Send back exactly the lines from the opening line of the records below through the one with "def IslandNoSignalling : Prop".

Collected data

########################################

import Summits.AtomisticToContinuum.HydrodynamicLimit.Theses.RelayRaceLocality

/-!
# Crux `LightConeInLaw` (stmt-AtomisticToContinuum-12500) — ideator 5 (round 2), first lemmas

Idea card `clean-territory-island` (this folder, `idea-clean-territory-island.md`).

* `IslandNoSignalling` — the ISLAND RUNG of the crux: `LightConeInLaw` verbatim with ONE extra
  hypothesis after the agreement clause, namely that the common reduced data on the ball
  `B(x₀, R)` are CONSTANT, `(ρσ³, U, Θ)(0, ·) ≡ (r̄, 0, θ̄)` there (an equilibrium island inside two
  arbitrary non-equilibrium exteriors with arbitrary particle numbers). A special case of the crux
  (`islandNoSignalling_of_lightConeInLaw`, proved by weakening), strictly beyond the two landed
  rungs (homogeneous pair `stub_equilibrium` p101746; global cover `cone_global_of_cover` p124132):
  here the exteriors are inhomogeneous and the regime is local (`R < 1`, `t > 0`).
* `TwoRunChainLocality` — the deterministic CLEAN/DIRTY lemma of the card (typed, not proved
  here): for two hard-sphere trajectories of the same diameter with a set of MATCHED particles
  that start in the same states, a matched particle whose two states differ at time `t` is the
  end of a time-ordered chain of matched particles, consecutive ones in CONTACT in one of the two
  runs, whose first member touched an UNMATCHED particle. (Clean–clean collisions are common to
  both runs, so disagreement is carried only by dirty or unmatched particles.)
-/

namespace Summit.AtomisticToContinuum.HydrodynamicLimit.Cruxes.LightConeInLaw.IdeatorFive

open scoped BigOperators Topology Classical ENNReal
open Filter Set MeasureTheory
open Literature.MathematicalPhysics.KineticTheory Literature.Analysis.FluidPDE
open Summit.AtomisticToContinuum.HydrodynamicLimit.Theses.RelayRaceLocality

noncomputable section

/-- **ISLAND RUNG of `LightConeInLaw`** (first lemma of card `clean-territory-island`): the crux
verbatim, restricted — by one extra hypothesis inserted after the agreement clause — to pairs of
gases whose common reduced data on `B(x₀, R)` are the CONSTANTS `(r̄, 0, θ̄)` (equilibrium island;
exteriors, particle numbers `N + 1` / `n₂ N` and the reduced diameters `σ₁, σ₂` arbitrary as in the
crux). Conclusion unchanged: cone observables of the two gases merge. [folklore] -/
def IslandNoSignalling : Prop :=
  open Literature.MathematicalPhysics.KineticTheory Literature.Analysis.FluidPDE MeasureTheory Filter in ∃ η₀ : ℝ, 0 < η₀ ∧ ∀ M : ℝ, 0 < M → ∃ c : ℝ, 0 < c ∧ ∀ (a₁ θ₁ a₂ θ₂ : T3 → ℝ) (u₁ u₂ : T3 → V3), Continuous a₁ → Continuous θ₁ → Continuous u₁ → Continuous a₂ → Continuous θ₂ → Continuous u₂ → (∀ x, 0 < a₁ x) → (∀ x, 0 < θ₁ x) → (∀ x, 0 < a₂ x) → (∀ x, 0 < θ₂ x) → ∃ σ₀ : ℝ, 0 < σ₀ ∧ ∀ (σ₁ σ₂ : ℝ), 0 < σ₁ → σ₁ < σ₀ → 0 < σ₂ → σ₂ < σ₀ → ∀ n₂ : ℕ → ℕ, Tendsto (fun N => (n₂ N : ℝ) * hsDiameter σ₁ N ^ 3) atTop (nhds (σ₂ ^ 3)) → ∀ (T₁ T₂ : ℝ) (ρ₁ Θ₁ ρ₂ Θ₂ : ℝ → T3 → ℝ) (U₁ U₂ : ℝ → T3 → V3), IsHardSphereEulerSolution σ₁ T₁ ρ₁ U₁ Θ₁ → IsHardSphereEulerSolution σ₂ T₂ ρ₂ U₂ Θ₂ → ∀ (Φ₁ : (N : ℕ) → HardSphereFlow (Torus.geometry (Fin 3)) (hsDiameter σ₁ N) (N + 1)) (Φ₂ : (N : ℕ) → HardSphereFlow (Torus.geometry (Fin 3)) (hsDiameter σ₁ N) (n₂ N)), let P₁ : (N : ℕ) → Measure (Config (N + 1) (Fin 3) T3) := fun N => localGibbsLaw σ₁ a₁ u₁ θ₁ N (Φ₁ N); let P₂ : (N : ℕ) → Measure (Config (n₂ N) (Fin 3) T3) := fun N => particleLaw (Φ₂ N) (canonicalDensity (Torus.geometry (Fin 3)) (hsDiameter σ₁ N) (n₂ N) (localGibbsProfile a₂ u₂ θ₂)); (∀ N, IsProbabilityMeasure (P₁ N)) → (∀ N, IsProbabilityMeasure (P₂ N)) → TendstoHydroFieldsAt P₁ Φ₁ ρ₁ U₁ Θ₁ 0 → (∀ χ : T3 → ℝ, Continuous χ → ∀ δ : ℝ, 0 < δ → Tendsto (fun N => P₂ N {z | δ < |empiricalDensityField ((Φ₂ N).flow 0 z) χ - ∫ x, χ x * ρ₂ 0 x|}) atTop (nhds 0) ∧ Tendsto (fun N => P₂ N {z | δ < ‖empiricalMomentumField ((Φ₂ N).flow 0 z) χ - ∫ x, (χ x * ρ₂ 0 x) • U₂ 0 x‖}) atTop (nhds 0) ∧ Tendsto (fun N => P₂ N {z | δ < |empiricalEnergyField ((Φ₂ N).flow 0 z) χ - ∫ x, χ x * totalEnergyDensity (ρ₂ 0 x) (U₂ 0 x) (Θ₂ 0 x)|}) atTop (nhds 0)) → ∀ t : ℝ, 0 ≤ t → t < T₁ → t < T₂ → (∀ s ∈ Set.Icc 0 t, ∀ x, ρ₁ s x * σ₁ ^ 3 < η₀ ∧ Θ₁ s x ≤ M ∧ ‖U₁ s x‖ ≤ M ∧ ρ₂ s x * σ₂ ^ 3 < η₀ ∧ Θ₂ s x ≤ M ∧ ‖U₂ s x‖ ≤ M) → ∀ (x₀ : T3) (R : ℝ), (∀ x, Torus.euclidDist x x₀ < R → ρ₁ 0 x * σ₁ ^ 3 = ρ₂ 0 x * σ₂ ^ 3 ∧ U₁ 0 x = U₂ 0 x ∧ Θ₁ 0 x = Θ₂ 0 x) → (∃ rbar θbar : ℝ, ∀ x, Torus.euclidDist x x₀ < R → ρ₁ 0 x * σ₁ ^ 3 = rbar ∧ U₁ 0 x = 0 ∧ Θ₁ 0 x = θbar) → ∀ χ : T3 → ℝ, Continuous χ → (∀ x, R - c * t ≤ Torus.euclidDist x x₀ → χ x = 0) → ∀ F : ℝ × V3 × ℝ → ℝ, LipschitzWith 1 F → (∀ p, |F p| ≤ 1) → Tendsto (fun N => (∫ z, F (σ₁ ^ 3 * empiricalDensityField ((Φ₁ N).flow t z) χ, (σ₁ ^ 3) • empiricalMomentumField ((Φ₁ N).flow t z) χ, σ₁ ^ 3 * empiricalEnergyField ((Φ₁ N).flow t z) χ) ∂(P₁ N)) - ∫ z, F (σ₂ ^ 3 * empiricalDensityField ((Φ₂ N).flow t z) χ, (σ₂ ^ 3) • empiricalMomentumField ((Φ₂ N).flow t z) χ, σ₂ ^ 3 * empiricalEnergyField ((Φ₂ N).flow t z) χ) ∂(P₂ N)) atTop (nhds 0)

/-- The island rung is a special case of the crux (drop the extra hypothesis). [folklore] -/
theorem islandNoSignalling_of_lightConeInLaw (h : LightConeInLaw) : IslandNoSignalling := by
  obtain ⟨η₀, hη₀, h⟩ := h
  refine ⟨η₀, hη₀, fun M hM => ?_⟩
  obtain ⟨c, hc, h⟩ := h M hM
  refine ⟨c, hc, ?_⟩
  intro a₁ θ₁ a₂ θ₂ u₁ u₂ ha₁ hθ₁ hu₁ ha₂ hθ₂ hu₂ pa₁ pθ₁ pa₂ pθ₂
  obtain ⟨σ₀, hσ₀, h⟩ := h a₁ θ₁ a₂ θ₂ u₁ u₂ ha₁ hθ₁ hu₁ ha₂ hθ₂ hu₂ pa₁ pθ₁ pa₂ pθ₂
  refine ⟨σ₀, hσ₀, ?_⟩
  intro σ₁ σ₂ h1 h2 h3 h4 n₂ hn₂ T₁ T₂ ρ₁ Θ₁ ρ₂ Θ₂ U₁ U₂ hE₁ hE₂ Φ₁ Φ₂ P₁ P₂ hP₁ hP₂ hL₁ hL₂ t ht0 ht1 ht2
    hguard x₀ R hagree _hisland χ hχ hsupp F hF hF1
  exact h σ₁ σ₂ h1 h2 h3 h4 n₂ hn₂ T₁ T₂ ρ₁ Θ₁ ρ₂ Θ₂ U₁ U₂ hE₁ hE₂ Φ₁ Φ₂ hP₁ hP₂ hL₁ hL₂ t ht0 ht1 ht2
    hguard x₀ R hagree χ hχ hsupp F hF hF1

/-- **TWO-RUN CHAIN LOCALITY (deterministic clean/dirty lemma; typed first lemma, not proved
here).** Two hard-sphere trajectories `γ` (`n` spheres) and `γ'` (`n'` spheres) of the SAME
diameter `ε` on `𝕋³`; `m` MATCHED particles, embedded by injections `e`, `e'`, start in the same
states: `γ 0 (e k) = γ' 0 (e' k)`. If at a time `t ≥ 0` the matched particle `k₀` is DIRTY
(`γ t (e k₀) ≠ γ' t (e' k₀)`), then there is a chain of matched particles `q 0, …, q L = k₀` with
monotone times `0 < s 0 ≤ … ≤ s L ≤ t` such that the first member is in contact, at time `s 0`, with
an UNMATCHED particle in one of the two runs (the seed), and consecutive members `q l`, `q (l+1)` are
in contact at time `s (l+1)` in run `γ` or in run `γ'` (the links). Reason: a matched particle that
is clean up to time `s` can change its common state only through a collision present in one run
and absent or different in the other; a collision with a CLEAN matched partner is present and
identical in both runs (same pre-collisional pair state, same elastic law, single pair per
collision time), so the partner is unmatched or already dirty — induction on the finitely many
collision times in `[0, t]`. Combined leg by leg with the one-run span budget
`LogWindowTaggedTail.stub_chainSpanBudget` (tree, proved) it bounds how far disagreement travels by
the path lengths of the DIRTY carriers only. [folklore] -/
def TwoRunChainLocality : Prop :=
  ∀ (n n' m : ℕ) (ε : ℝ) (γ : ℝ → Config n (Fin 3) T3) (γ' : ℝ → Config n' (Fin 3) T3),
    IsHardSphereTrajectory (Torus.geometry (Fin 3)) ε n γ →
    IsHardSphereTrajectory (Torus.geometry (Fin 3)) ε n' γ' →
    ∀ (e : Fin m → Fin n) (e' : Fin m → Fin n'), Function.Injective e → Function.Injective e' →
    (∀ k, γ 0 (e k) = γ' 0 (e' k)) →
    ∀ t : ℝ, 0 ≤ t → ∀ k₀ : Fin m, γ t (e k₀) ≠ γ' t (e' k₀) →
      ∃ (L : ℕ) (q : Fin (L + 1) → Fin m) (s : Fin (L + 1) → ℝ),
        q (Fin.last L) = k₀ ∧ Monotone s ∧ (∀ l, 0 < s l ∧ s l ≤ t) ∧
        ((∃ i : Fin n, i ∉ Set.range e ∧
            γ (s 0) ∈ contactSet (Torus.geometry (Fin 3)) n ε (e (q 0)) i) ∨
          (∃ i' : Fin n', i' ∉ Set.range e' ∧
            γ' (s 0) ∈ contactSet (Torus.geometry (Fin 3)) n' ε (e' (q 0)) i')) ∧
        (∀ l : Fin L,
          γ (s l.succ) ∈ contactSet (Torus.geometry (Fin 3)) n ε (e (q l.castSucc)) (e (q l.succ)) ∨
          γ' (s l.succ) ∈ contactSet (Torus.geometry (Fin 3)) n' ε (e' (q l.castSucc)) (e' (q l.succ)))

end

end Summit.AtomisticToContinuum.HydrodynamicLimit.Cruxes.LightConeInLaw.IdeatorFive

########################################

◆ **Task output**:
import Summits.AtomisticToContinuum.HydrodynamicLimit.Theses.RelayRaceLocality

/-!
# Crux `LightConeInLaw` (stmt-AtomisticToContinuum-12500) — ideator 5 (round 2), first lemmas

Idea card `clean-territory-island` (this folder, `idea-clean-territory-island.md`).

* `IslandNoSignalling` — the ISLAND RUNG of the crux: `LightConeInLaw` verbatim with ONE extra
  hypothesis after the agreement clause, namely that the common reduced data on the ball
  `B(x₀, R)` are CONSTANT, `(ρσ³, U, Θ)(0, ·) ≡ (r̄, 0, θ̄)` there (an equilibrium island inside two
  arbitrary non-equilibrium exteriors with arbitrary particle numbers). A special case of the crux
  (`islandNoSignalling_of_lightConeInLaw`, proved by weakening), strictly beyond the two landed
  rungs (homogeneous pair `stub_equilibrium` p101746; global cover `cone_global_of_cover` p124132):
  here the exteriors are inhomogeneous and the regime is local (`R < 1`, `t > 0`).
* `TwoRunChainLocality` — the deterministic CLEAN/DIRTY lemma of the card (typed, not proved
  here): for two hard-sphere trajectories of the same diameter with a set of MATCHED particles
  that start in the same states, a matched particle whose two states differ at time `t` is the
  end of a time-ordered chain of matched particles, consecutive ones in CONTACT in one of the two
  runs, whose first member touched an UNMATCHED particle. (Clean–clean collisions are common to
  both runs, so disagreement is carried only by dirty or unmatched particles.)
-/

namespace Summit.AtomisticToContinuum.HydrodynamicLimit.Cruxes.LightConeInLaw.IdeatorFive

open scoped BigOperators Topology Classical ENNReal
open Filter Set MeasureTheory
open Literature.MathematicalPhysics.KineticTheory Literature.Analysis.FluidPDE
open Summit.AtomisticToContinuum.HydrodynamicLimit.Theses.RelayRaceLocality

noncomputable section

/-- **ISLAND RUNG of `LightConeInLaw`** (first lemma of card `clean-territory-island`): the crux
verbatim, restricted — by one extra hypothesis inserted after the agreement clause — to pairs of
gases whose common reduced data on `B(x₀, R)` are the CONSTANTS `(r̄, 0, θ̄)` (equilibrium island;
exteriors, particle numbers `N + 1` / `n₂ N` and the reduced diameters `σ₁, σ₂` arbitrary as in the
crux). Conclusion unchanged: cone observables of the two gases merge. [folklore] -/
def IslandNoSignalling : Prop :=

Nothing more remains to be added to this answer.